▸ Action item
Each line of the entries that mentions the string "every" needs to be reported.

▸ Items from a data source
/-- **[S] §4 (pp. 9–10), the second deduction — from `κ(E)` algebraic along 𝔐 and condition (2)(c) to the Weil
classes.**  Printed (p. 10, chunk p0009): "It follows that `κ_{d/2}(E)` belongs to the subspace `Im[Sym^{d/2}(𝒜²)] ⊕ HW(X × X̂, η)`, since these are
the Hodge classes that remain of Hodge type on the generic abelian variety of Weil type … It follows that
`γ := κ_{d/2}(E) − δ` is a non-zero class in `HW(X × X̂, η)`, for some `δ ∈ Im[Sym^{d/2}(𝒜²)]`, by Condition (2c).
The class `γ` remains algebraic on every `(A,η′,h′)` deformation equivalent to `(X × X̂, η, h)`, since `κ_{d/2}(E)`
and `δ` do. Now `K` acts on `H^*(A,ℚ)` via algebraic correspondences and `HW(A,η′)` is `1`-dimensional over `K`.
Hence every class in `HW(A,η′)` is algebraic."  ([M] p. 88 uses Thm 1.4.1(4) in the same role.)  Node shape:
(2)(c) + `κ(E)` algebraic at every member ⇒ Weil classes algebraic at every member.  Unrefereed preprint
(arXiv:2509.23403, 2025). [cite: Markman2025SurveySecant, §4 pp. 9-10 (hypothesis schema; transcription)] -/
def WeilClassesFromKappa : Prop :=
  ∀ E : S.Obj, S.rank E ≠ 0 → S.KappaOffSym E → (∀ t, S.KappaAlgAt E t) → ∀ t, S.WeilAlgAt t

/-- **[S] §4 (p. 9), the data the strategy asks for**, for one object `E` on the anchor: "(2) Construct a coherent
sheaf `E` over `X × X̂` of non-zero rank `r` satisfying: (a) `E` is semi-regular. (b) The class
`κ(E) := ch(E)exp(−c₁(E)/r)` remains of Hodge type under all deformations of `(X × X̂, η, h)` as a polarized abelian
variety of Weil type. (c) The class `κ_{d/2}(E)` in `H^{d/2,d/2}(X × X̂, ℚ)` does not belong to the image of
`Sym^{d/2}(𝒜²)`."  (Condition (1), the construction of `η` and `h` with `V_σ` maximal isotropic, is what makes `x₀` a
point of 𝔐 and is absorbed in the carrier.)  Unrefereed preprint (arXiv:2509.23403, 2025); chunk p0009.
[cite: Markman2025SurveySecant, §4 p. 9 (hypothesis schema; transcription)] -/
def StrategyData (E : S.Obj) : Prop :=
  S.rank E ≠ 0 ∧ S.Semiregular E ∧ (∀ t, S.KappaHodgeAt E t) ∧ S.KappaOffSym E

▸ Reply to the task
The class `γ` remains algebraic on every `(A,η′,h′)` deformation equivalent to `(X × X̂, η, h)`, since `κ_{d/2}(E)`
Hence every class in `HW(A,η′)` is algebraic."  ([M] p. 88 uses Thm 1.4.1(4) in the same role.)  Node shape:
(2)(c) + `κ(E)` algebraic at every member ⇒ Weil classes algebraic at every member.  Unrefereed preprint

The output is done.